[Items from a data source]
++++++++++

import Literature.Analysis.FunctionSpaces.TorusSmallnessInterpolation
import Literature.MathematicalPhysics.KineticTheory.HardSphereEuler
import HarnessLib

/-!
# Stub 4a of the birth skeleton (rev c3) of crux `DiluteSelfConsistency`: smallness interpolation

Summits-side wrapper carrying the registered stub name `stub_smallnessInterpolation` of the line
`birth` (rev c3) of crux stmt-AtomisticToContinuum-3091 (`DiluteSelfConsistency`): layer 4a of
Kato's continuous-dependence theorem for the hard-sphere Euler family — a smooth real function on
the flat three-torus `T3 = UnitAddTorus (Fin 3)` that is SMALL in `L²` and BOUNDED in `H³` is
small in `C¹`. The substance is the Literature support theorem
`Literature.Analysis.FunctionSpaces.Torus.smallness_interpolation_three`
(`Literature/Analysis/FunctionSpaces/TorusSmallnessInterpolation.lean`); this file only restates
it with the tree abbreviation `T3`.
-/

noncomputable section

namespace Summit.AtomisticToContinuum.HydrodynamicLimit.Theorems

open Literature.MathematicalPhysics.KineticTheory Literature.Analysis.FunctionSpaces MeasureTheory

/-- **Stub 4a (smallness interpolation on `𝕋³`).** For every `H³`-size `E` and every `ε > 0`
there is `δ > 0` such that every smooth real function on `𝕋³` with `∫ f² ≤ δ` and all `L²`
norms (squared) of its nested partial derivatives of orders `1, 2, 3` at most `E` satisfies
`|f| ≤ ε` and `|∂ᵢ f| ≤ ε` pointwise (interpolation `‖∂ᵢf‖₂² ≤ ‖f‖₂ ‖∂ᵢ∂ᵢf‖₂`,
`‖∂ᵢ∂ⱼf‖₂² ≤ ‖∂ⱼf‖₂ ‖∂ᵢ∂ᵢ∂ⱼf‖₂` by parts; `H²(𝕋³) ⊂ L^∞`; for the zero-mean derivative `∂ᵢ f`,
Morrey with `q = 4` and Ladyzhenskaya's inequality for the zero-mean second derivatives) — the
Literature theorem `Torus.smallness_interpolation_three`. [folklore] -/
theorem stub_smallnessInterpolation :
    ∀ E ε : ℝ, 0 < ε → ∃ δ : ℝ, 0 < δ ∧ ∀ f : T3 → ℝ, Torus.IsSmooth f →
      (∫ x, f x ^ 2) ≤ δ →
      (∀ i : Fin 3, (∫ x, Torus.partialDeriv i f x ^ 2) ≤ E) →
      (∀ i j : Fin 3, (∫ x, Torus.partialDeriv i (Torus.partialDeriv j f) x ^ 2) ≤ E) →
      (∀ i j l : Fin 3,
        (∫ x, Torus.partialDeriv i (Torus.partialDeriv j (Torus.partialDeriv l f)) x ^ 2) ≤ E) →
      ∀ x, |f x| ≤ ε ∧ ∀ i : Fin 3, |Torus.partialDeriv i f x| ≤ ε :=
  Torus.smallness_interpolation_three

end Summit.AtomisticToContinuum.HydrodynamicLimit.Theorems

end
import Summits.Ventures.QEC.Census.CSSNormalFormSAT.CubeCover
import Summits.Ventures.QEC.Census.CSSNormalFormSAT.UnsatB8W8P01
import HarnessLib

/-!
# Cube cover of the normal-form instance `(16,5,8,8)`: tree, leaves, dispatch to the 2 leaf theorems (KERNEL-PLAN items 4/5)

`treeB8W8` is the split tree of census/type-02/css161/sat2/cubes/b8w8/tree.json; `leaves_treeB8W8` lists its leaves with unit literals
(kernel computation); `unsat_nf16_b8_w8_of_leaf` sends each leaf to its landed LRAT theorem. With `CubeTree.exists_leaf_allTrue` and
`false_of_unsat_units` (EncodeSoundSym.lean) this refutes every Boolean matrix in normal form for `(b,w) = (8,8)`. [folklore]
-/

set_option autoImplicit false

namespace Summit.Ventures.QEC.Census.CSSNormalFormSAT

/-- The cube tree of instance `(16,5,8,8)`. (definition, data) -/
def treeB8W8 : CubeTree := (.node 2 (.leaf 0) (.leaf 1))

/-- Its split variables are `≥ 1`. [folklore] -/
theorem treeB8W8_wf : treeB8W8.WellFormed := by
  simp [treeB8W8, CubeTree.WellFormed]

/-- Its leaves with accumulated unit literals. [folklore] -/
theorem leaves_treeB8W8 : CubeTree.leaves treeB8W8 [] = [(0, [2]), (1, [-2])] := by rfl

/-- Every leaf's sub-instance is refuted in the kernel (dispatch to the landed `unsat_nf16_b8_w8_leaf*`). [folklore] -/
theorem unsat_nf16_b8_w8_of_leaf : ∀ kl ∈ CubeTree.leaves treeB8W8 [],
    Sat.Fmla.proof (List.map (fun cl : List ℤ => cl.map Sat.Literal.ofInt) (NFEnc.cnf ⟨16, 5, 8, 8⟩ ++ kl.2.map fun l => [l])) Sat.Clause.nil := by
  intro kl hkl
  rw [leaves_treeB8W8] at hkl
  simp only [List.mem_cons, List.not_mem_nil, or_false] at hkl
  rcases hkl with h | h
  · subst h; exact unsat_nf16_b8_w8_leaf0
  · subst h; exact unsat_nf16_b8_w8_leaf1

end Summit.Ventures.QEC.Census.CSSNormalFormSAT
import Summits.CriticalPhenomena.CardyFormulaZ2.Theorems.CardyFlipRussoVoronoiHubFromSmirnovOneArmDefs

/-!
# The mesoscopic scales of the one-arm route — fifth definitions module of line
# `moebius-exact-delaunay-dilation-ward` (crux `VoronoiHubFromSmirnov`, stmt-CriticalPhenomena-6433)

Explicit functions of the mesh `δ` (configuration coordinates) used by the final assembly of the
S3b-i core (lead c3): the no-void radius `rvS δ = 6 √|log δ|` (so that a void has probability
`O(δ^{4π − 2})`), the square side `A · rvS δ`, the two near-tie tolerances `τS`, `τS'` (`∝ δ²`), the
per-square defect probability bound `pS` (the sum of the four landed Poisson bounds, `O(δ² |log δ|⁸)`),
the global void bound `vS`, the outer arm radius `RS δ = δ^{-1/2}`, the arm factor `BS`, the number
`NS` of squares in range of one square and the number `cardS` of squares of the box, and the final
error `FS = vS + cardS · (3 pS BS + NS pS² BS + NS² pS³)`, which tends to `0` with `δ`.
Nothing but real-valued bookkeeping; no facts asserted.
-/

noncomputable section

namespace Summit.CriticalPhenomena.CardyFormulaZ2.Cruxes.VoronoiHubFromSmirnov.MoebiusExactDelaunayDilationWard

/-- No-void radius at mesh `δ`: `6 √|log δ|` (configuration coordinates). -/
def rvS (δ : ℝ) : ℝ := 6 * Real.sqrt |Real.log δ|

/-- Near-tie tolerance on the domain side: `W δ² (2 rvS δ)³`. -/
def τS (W δ : ℝ) : ℝ := W * δ ^ 2 * (2 * rvS δ) ^ 3

/-- Near-tie tolerance on the image side: `W' δ² (2 Λ rvS δ)³`. -/
def τS' (W' Λ δ : ℝ) : ℝ := W' * δ ^ 2 * (2 * Λ * rvS δ) ^ 3

/-- Per-square defect probability bound: the four landed Poisson bounds (near-tie / close pair, for
the nuclei and for their transported images) at square side `u = A · rvS δ`. -/
def pS (A W W' Λ m δ : ℝ) : ℝ :=
  (4 * (A * rvS δ + 2 * rvS δ) / τS W δ + 1) ^ 2 * (4 * (2 * rvS δ) / τS W δ) *
      ((36 * Real.pi * 2 * τS W δ * (2 * rvS δ)) ^ 4 / 24) +
    (4 * (A * rvS δ + 6 * rvS δ) / τS W δ + 1) ^ 2 * ((2 * Real.pi * (2 * τS W δ) ^ 2) ^ 2 / 2) +
    (4 * (Λ * (A * rvS δ) + 2 * Λ * rvS δ) / τS' W' Λ δ + 1) ^ 2 * (4 * (2 * Λ * rvS δ) / τS' W' Λ δ) *
      ((36 * Real.pi * (2 / m ^ 2) * τS' W' Λ δ * (2 * Λ * rvS δ)) ^ 4 / 24) +
    (4 * (Λ * (A * rvS δ) + 3 * (2 * Λ * rvS δ)) / τS' W' Λ δ + 1) ^ 2 *
      (((2 / m ^ 2) * Real.pi * (2 * τS' W' Λ δ) ^ 2) ^ 2 / 2)

/-- Global void probability bound at mesh `δ` for a window inside `closedBall 0 ρ₀`. -/
def vS (ρ₀ δ : ℝ) : ℝ :=
  (12 * (ρ₀ / δ) / rvS δ + 1) ^ 2 * Real.exp (-(Real.pi * (rvS δ / 3) ^ 2))

/-- Outer arm radius `δ^{-1/2}` (configuration coordinates). -/
def RS (δ : ℝ) : ℝ := (Real.sqrt δ)⁻¹

/-- The arm factor of one step: `(Ca + v + 1)² ((400 u / R)^η + v)`. -/
def BS (A Ca ηa ρ₀ δ : ℝ) : ℝ :=
  (Ca + vS ρ₀ δ + 1) ^ 2 * ((400 * (A * rvS δ) / RS δ) ^ ηa + vS ρ₀ δ)

/-- Number of squares within range of a given square: `(2 (R + 2u)/u + 1)²`. -/
def NS (A δ : ℝ) : ℝ := (2 * (RS δ + 2 * (A * rvS δ)) / (A * rvS δ) + 1) ^ 2

/-- Half-width of the box of squares covering a window inside `closedBall 0 ρ₀`. -/
def MS (ρ₀ A δ : ℝ) : ℕ := ⌈ρ₀ / (δ * (A * rvS δ))⌉₊

/-- Number of squares of the box: `(2 M + 1)²`. -/
def cardS (ρ₀ A δ : ℝ) : ℝ := ((2 * MS ρ₀ A δ + 1 : ℕ) : ℝ) ^ 2

/-- The final error of the one-arm route at mesh `δ`. -/
def FS (A W W' Λ m Ca ηa ρ₀ δ : ℝ) : ℝ :=
  vS ρ₀ δ + cardS ρ₀ A δ * (3 * pS A W W' Λ m δ * BS A Ca ηa ρ₀ δ +
    NS A δ * pS A W W' Λ m δ ^ 2 * BS A Ca ηa ρ₀ δ + NS A δ ^ 2 * pS A W W' Λ m δ ^ 3)

/-- Registered glue sub-goal of this module: the no-void radius is nonnegative. -/
theorem rvS_nonneg : ∀ δ : ℝ, 0 ≤ rvS δ := fun δ => by
  unfold rvS; positivity

end Summit.CriticalPhenomena.CardyFormulaZ2.Cruxes.VoronoiHubFromSmirnov.MoebiusExactDelaunayDilationWard

end
import Literature.MathematicalPhysics.QuantumFieldTheory.Balaban1983to89.Node00.TwoRunSiteComponentSize
import Literature.Combinatorics.SimpleGraph.ConnectedSubsetsOfGivenSize
import Mathlib.Data.Fintype.BigOperators

/-!
# NODE 00 — THE PEIERLS COVER OF THE COMPONENT-SIZE READING: a big component of the large-field region at a level forces one of at most
# `|sites| · (3^d)^{2(m−1)}` explicit connected `m`-sets of finest sites to be ENTIRELY large-field (the ENTROPY side of the per-level letter)

Cell `pub-ymgap`, YM-PLAN Track A (HUMAN RULING D-0062; width push D-0149); seat `pub-ymgap-dag-n20-d` (R134 (a) N20 NE7b s3) gen 32 — continuation of
`Node00/TwoRunSiteComponentSize` (p701796: `compIn ∕ HasBigComponent ∕ KeyBigOldComponent ∕ bigOfCard`) with the general graph lemmas of
`Literature/Combinatorics/SimpleGraph/ConnectedSetsThroughVertexCount` (p706465: connected `m`-sets through a vertex `≤ Δ^{2(m−1)}`) and
`…/ConnectedSubsetsOfGivenSize` (connected induced subsets of every size; the covering step).  [LF-II] = [Balaban1989LargeFieldII].

WHY.  At the component-size reading the per-level letter of `Summits/…/BalabanUVNodesSpineReadingOfRecord13CoPHKComponentSizeLevels` (p704298) is «the weight
fraction of the keys whose level-`j` large-field region `Z_j` has a component of `≥ m` finest sites».  A Peierls estimate of it is ENTROPY × ENERGY: (entropy) the
event is covered by the events «`S ⊆ Z_j`», `S` ranging over the connected `m`-sets of sites through some site — at most `|sites| · Δ^{2(m−1)}` of them on a graph of
degree `≤ Δ`; (energy) each event «`S ⊆ Z_j`» should carry a factor `exp(−O(1) p₀(g_j)² · m)` under the dressed densities ([LF-II] (1.79) p.383, (1.89) p.387 — per
large-field cube).  This file types the ENTROPY side completely for the torus key (site-level touching `SiteTouch`, degree `≤ 3^d`); the ENERGY side is NE7b's analytic
content and is NOT typed here.
WHAT IS TYPED.  §1 `touchingGraph τ := SimpleGraph.fromRel τ` (the simple graph of a touching relation: `a ∼ b` iff `a ≠ b` and they touch either way); a touching chain
inside `S` from `z` is a walk of `touchingGraph τ` inside the COMPONENT `compIn τ S z` (`reachable_induce_compIn_of_connIn`), so ★ `connected_induce_compIn`: the graph
induced on a component is connected.  §2 ★ `exists_connected_finset_of_hasBigComponent` (finite `α`): `HasBigComponent τ (bigOfCard m j) Z` with `1 ≤ m j` ⇒ some
`z ∈ Z` and some finset `S ∋ z`, `S ⊆ Z`, `S.card = m j`, `touchingGraph τ` connected on `S` — by the Combinatorics lemma `exists_connected_subset_card_eq_of_le`; ★★
`setOf_hasBigComponent_subset_iUnion` (the cover as an inclusion of events) and `ncard_touchAnimals_le_pow` (per site at most `Δ^{2(m−1)}` such `S` when degrees `≤ Δ`,
the Combinatorics count BY NAME).  §3 the torus: `degree_touchingGraph_siteTouch_le` (every site of `Site P j = Fin d → ZMod (sitesPerDir j)` touches at most `3^d` others:
the neighbours are among the translates `z + δ`, `δ ∈ {0, 1, −1}^d`), hence ★★ `ncard_siteTouchAnimals_le_pow` (`≤ (3^d)^{2(m−1)}` connected `m`-sets of sites through a
site) and ★★ `exists_siteTouchAnimal_of_hasBigComponent` (the cover on the torus).
HONEST — WHAT THIS IS NOT.  Pure combinatorics over the key layer; NO weight, NO measure, NO estimate; the energy factor is NOT typed and NOT claimed; nothing of Bałaban's
asserted; NE7 ∕ NE7b ∕ NE7c NOT PRINTED for `d = 4` and NOT proved; no node count moves (typed 28∕28 · discharged 8∕27); no `sorry`, no `axiom`, no `instance` (decidability of
the touching graph's adjacency enters as an instance HYPOTHESIS where a `degree` is mentioned), no `notation`; one finite four-torus programme at fixed `ε` — NOT ℝ⁴, NOT OS,
NOT a mass gap, NOT the Clay problem.
-/

noncomputable section

namespace Literature.MathematicalPhysics.QuantumFieldTheory.Balaban1983to89.Node00

open T4Continuum B14.Eq213MaximalDomains B15Eq112TorusCover B14DomainGeom B14.Eq218Concrete

/-! ## §1  The touching graph; components are connected in it -/

section Graph

variable {α : Type*} (τ : α → α → Prop)

/-- **THE TOUCHING GRAPH** of a relation `τ`: distinct points adjacent iff they touch (in either order).  (Named `touchingGraph` to stay clear of
`B16MergeGeometry.touchGraph`, the touching graph of an indexed family of point sets.) [cite: Balaban1989LargeFieldII, (1.84) p.386 (bookkeeping)] -/
def touchingGraph : _root_.SimpleGraph α :=
  _root_.SimpleGraph.fromRel τ

/-- Adjacency, unfolded. [cite: Balaban1989LargeFieldII, (1.84) p.386 (bookkeeping)] -/
theorem touchingGraph_adj (a b : α) : (touchingGraph τ).Adj a b ↔ a ≠ b ∧ (τ a b ∨ τ b a) :=
  _root_.SimpleGraph.fromRel_adj τ a b

/-- A touching chain inside `S` from `z ∈ S` to `z′` is a walk of the touching graph INSIDE THE COMPONENT `compIn τ S z` (every intermediate point is reachable from `z`,
hence in the component). [cite: Balaban1989LargeFieldII, (1.84) p.386 (bookkeeping)] -/
theorem reachable_induce_compIn_of_connIn {S : Set α} {z z' : α} (h : ConnIn τ S z z') :
    ((touchingGraph τ).induce (compIn τ S z)).Reachable ⟨z, mem_compIn_self τ S z⟩ ⟨z', h⟩ := by
  induction h with
  | refl => exact _root_.SimpleGraph.Reachable.refl _
  | tail hab hbc ih =>
    rename_i b c
    by_cases hbc' : b = c
    · subst hbc'
      exact ih
    · refine ih.trans (_root_.SimpleGraph.Adj.reachable ?_)
      rw [_root_.SimpleGraph.induce_adj, touchingGraph_adj]
      exact ⟨hbc', Or.inl hbc.2.2⟩

/-- ★ **THE TOUCHING GRAPH INDUCED ON A COMPONENT IS CONNECTED**. [cite: Balaban1989LargeFieldII, (1.84) p.386 (bookkeeping)] -/
theorem connected_induce_compIn (S : Set α) (z : α) : ((touchingGraph τ).induce (compIn τ S z)).Connected := by
  rw [_root_.SimpleGraph.connected_iff_exists_forall_reachable]
  exact ⟨⟨z, mem_compIn_self τ S z⟩, fun w => reachable_induce_compIn_of_connIn τ w.2⟩

end Graph

/-! ## §2  The cover: a big component contains a connected `m`-set through one of its points -/

section Cover

variable {α : Type*} [Fintype α] [DecidableEq α] (τ : α → α → Prop)

/-- ★ **A BIG COMPONENT CONTAINS A CONNECTED `m`-ANIMAL**: if `Z` has a component (for `τ`) with at least `m j ≥ 1` points, then some `z ∈ Z` and some finset `S ∋ z` with
`S ⊆ Z`, `S.card = m j` and `touchingGraph τ` connected on `S` exist (`Literature.Combinatorics.SimpleGraph.exists_connected_subset_card_eq_of_le` applied inside the component).
[cite: Balaban1989LargeFieldII, (1.80) p.384 (bookkeeping)] -/
theorem exists_connected_finset_of_hasBigComponent {m : ℕ → ℕ} {j : ℕ} (h1 : 1 ≤ m j) {Z : Set α} (h : HasBigComponent τ (bigOfCard m j) Z) :
    ∃ z ∈ Z, ∃ S : Finset α, (S : Set α) ⊆ Z ∧ z ∈ S ∧ S.card = m j ∧ ((touchingGraph τ).induce (S : Set α)).Connected := by
  classical
  obtain ⟨z, hz, hbig⟩ := h
  set T : Finset α := (compIn τ Z z).toFinset with hT
  have hTset : (T : Set α) = compIn τ Z z := by rw [hT, Set.coe_toFinset]
  have hTZ : (T : Set α) ⊆ Z := by
    rw [hTset]
    exact compIn_subset τ hz
  have hzT : z ∈ T := by
    rw [hT, Set.mem_toFinset]
    exact mem_compIn_self τ Z z
  have hTconn : ((touchingGraph τ).induce (T : Set α)).Connected := by
    rw [hTset]
    exact connected_induce_compIn τ Z z
  have hm : m j ≤ T.card := by
    have hb : m j ≤ (compIn τ Z z).ncard := hbig
    rwa [Set.ncard_eq_toFinset_card' (compIn τ Z z), ← hT] at hb
  obtain ⟨S, hST, hzS, hS, hSc⟩ :=
    Literature.Combinatorics.SimpleGraph.exists_connected_subset_card_eq_of_le (touchingGraph τ) (Finset.Subset.refl T) hTconn hzT h1 hm
  exact ⟨z, hz, S, (Finset.coe_subset.2 hST).trans hTZ, hzS, hS, hSc⟩

/-- ★★ **THE PEIERLS COVER AS AN INCLUSION OF EVENTS**: «`Z` has a component of `≥ m j` points» ⊆ ⋃ over the points `z` and the connected `(m j)`-sets `S ∋ z` of «`S ⊆ Z`».
[cite: Balaban1989LargeFieldII, (1.80) p.384 (bookkeeping)] -/
theorem setOf_hasBigComponent_subset_iUnion {m : ℕ → ℕ} {j : ℕ} (h1 : 1 ≤ m j) :
    {Z : Set α | HasBigComponent τ (bigOfCard m j) Z} ⊆
      ⋃ z : α, ⋃ S ∈ {S : Finset α | z ∈ S ∧ S.card = m j ∧ ((touchingGraph τ).induce (S : Set α)).Connected}, {Z : Set α | (S : Set α) ⊆ Z} := by
  intro Z hZ
  obtain ⟨z, -, S, hSZ, hzS, hS, hSc⟩ := exists_connected_finset_of_hasBigComponent τ h1 hZ
  simp only [Set.mem_iUnion, Set.mem_setOf_eq, exists_prop]
  exact ⟨z, S, ⟨hzS, hS, hSc⟩, hSZ⟩

/-- **THE ENTROPY COUNT PER POINT** (degrees of the touching graph `≤ Δ`; `Literature.Combinatorics.SimpleGraph.ncard_connected_finsets_through_le_pow` BY NAME): at most
`Δ^{2(n−1)}` connected `n`-sets through a point. [cite: Balaban1989LargeFieldII, (1.80) p.384 (bookkeeping)] -/
theorem ncard_touchAnimals_le_pow [DecidableRel (touchingGraph τ).Adj] {Δ : ℕ} (hΔ : ∀ a, (touchingGraph τ).degree a ≤ Δ) (z : α) (n : ℕ) :
    {S : Finset α | z ∈ S ∧ S.card = n ∧ ((touchingGraph τ).induce (S : Set α)).Connected}.ncard ≤ Δ ^ (2 * (n - 1)) :=
  Literature.Combinatorics.SimpleGraph.ncard_connected_finsets_through_le_pow (touchingGraph τ) hΔ z n

end Cover

/-! ## §3  The torus: site-level touching has degree at most `3^d` -/

section Torus

variable {P : Params} {j : ℕ}

/-- The three admissible coordinate differences. [cite: Balaban1989LargeFieldII, (1.84) p.386 (bookkeeping)] -/
theorem siteTouch_sub_mem (z z' : Site P j) (h : SiteTouch z z') (μ : Fin P.d) :
    (z' - z) μ ∈ ({0, 1, -1} : Finset (ZMod (P.sitesPerDir j))) := by
  have hsub : (z' - z) μ = z' μ - z μ := rfl
  rw [hsub]
  rcases h μ with h0 | h1 | h2
  · rw [h0]; simp
  · rw [h1]; simp
  · rw [h2]; simp

/-- … and in the reverse order (negatives of admissible differences are admissible). [cite: Balaban1989LargeFieldII, (1.84) p.386 (bookkeeping)] -/
theorem siteTouch_sub_mem' (z z' : Site P j) (h : SiteTouch z' z) (μ : Fin P.d) :
    (z' - z) μ ∈ ({0, 1, -1} : Finset (ZMod (P.sitesPerDir j))) :=
  siteTouch_sub_mem z z' h.symm μ

/-- ★ **EVERY SITE TOUCHES AT MOST `3^d` OTHERS**: the neighbours of `z` in the touching graph are among the translates `z + δ`, `δ ∈ {0, 1, −1}^d`.
[cite: Balaban1989LargeFieldII, (1.84) p.386 (bookkeeping)] -/
theorem degree_touchingGraph_siteTouch_le [DecidableRel (touchingGraph (SiteTouch (P := P) (j := j))).Adj] (z : Site P j) :
    (touchingGraph (SiteTouch (P := P) (j := j))).degree z ≤ 3 ^ P.d := by
  classical
  set D : Finset (Site P j) :=
    (Fintype.piFinset fun _ : Fin P.d => ({0, 1, -1} : Finset (ZMod (P.sitesPerDir j)))).image fun δ => z + δ with hD
  have hsub : (touchingGraph (SiteTouch (P := P) (j := j))).neighborFinset z ⊆ D := by
    intro z' hz'
    rw [_root_.SimpleGraph.mem_neighborFinset, touchingGraph_adj] at hz'
    rw [hD, Finset.mem_image]
    refine ⟨z' - z, Fintype.mem_piFinset.2 fun μ => ?_, add_sub_cancel z z'⟩
    rcases hz'.2 with h | h
    · exact siteTouch_sub_mem z z' h μ
    · exact siteTouch_sub_mem' z z' h μ
  calc (touchingGraph (SiteTouch (P := P) (j := j))).degree z
      = ((touchingGraph (SiteTouch (P := P) (j := j))).neighborFinset z).card := (_root_.SimpleGraph.card_neighborFinset_eq_degree _ z).symm
    _ ≤ D.card := Finset.card_le_card hsub
    _ ≤ (Fintype.piFinset fun _ : Fin P.d => ({0, 1, -1} : Finset (ZMod (P.sitesPerDir j)))).card := Finset.card_image_le
    _ = ∏ _μ : Fin P.d, ({0, 1, -1} : Finset (ZMod (P.sitesPerDir j))).card := Fintype.card_piFinset _
    _ ≤ 3 ^ P.d := by
        calc ∏ _μ : Fin P.d, ({0, 1, -1} : Finset (ZMod (P.sitesPerDir j))).card
            ≤ 3 ^ (Finset.univ : Finset (Fin P.d)).card := Finset.prod_le_pow_card _ _ 3 fun _ _ => Finset.card_le_three
          _ = 3 ^ P.d := by rw [Finset.card_univ, Fintype.card_fin]

/-- ★★ **AT MOST `(3^d)^{2(n−1)}` CONNECTED `n`-SETS OF SITES THROUGH A SITE** (site-level touching). [cite: Balaban1989LargeFieldII, (1.80) p.384 (bookkeeping)] -/
theorem ncard_siteTouchAnimals_le_pow [DecidableRel (touchingGraph (SiteTouch (P := P) (j := j))).Adj] (z : Site P j) (n : ℕ) :
    {S : Finset (Site P j) | z ∈ S ∧ S.card = n ∧ ((touchingGraph (SiteTouch (P := P) (j := j))).induce (S : Set (Site P j))).Connected}.ncard ≤
      (3 ^ P.d) ^ (2 * (n - 1)) :=
  ncard_touchAnimals_le_pow SiteTouch (degree_touchingGraph_siteTouch_le) z n

/-- ★★ **THE PEIERLS COVER ON THE TORUS**: a large-field region `Z` (a set of sites) with a component of at least `m j ≥ 1` sites contains, through one of its sites, a
connected set of EXACTLY `m j` sites — one of the `≤ (3^d)^{2(m j − 1)}` candidates through that site. [cite: Balaban1989LargeFieldII, (1.80) p.384 (bookkeeping)] -/
theorem exists_siteTouchAnimal_of_hasBigComponent {m : ℕ → ℕ} {lvl : ℕ} (h1 : 1 ≤ m lvl) {Z : Set (Site P j)}
    (h : HasBigComponent SiteTouch (bigOfCard m lvl) Z) :
    ∃ z ∈ Z, ∃ S : Finset (Site P j), (S : Set (Site P j)) ⊆ Z ∧ z ∈ S ∧ S.card = m lvl ∧
      ((touchingGraph (SiteTouch (P := P) (j := j))).induce (S : Set (Site P j))).Connected := by
  classical
  exact exists_connected_finset_of_hasBigComponent SiteTouch h1 h

end Torus

end Literature.MathematicalPhysics.QuantumFieldTheory.Balaban1983to89.Node00

end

++++++++++

EXERCISE GOAL: The reply should consist solely of the lines of the data, exact, from the opening line through the line with "Summits-side wrapper carrying", inclusive.

SOLUTION:
import Literature.Analysis.FunctionSpaces.TorusSmallnessInterpolation
import Literature.MathematicalPhysics.KineticTheory.HardSphereEuler
import HarnessLib

/-!
# Stub 4a of the birth skeleton (rev c3) of crux `DiluteSelfConsistency`: smallness interpolation

Summits-side wrapper carrying the registered stub name `stub_smallnessInterpolation` of the line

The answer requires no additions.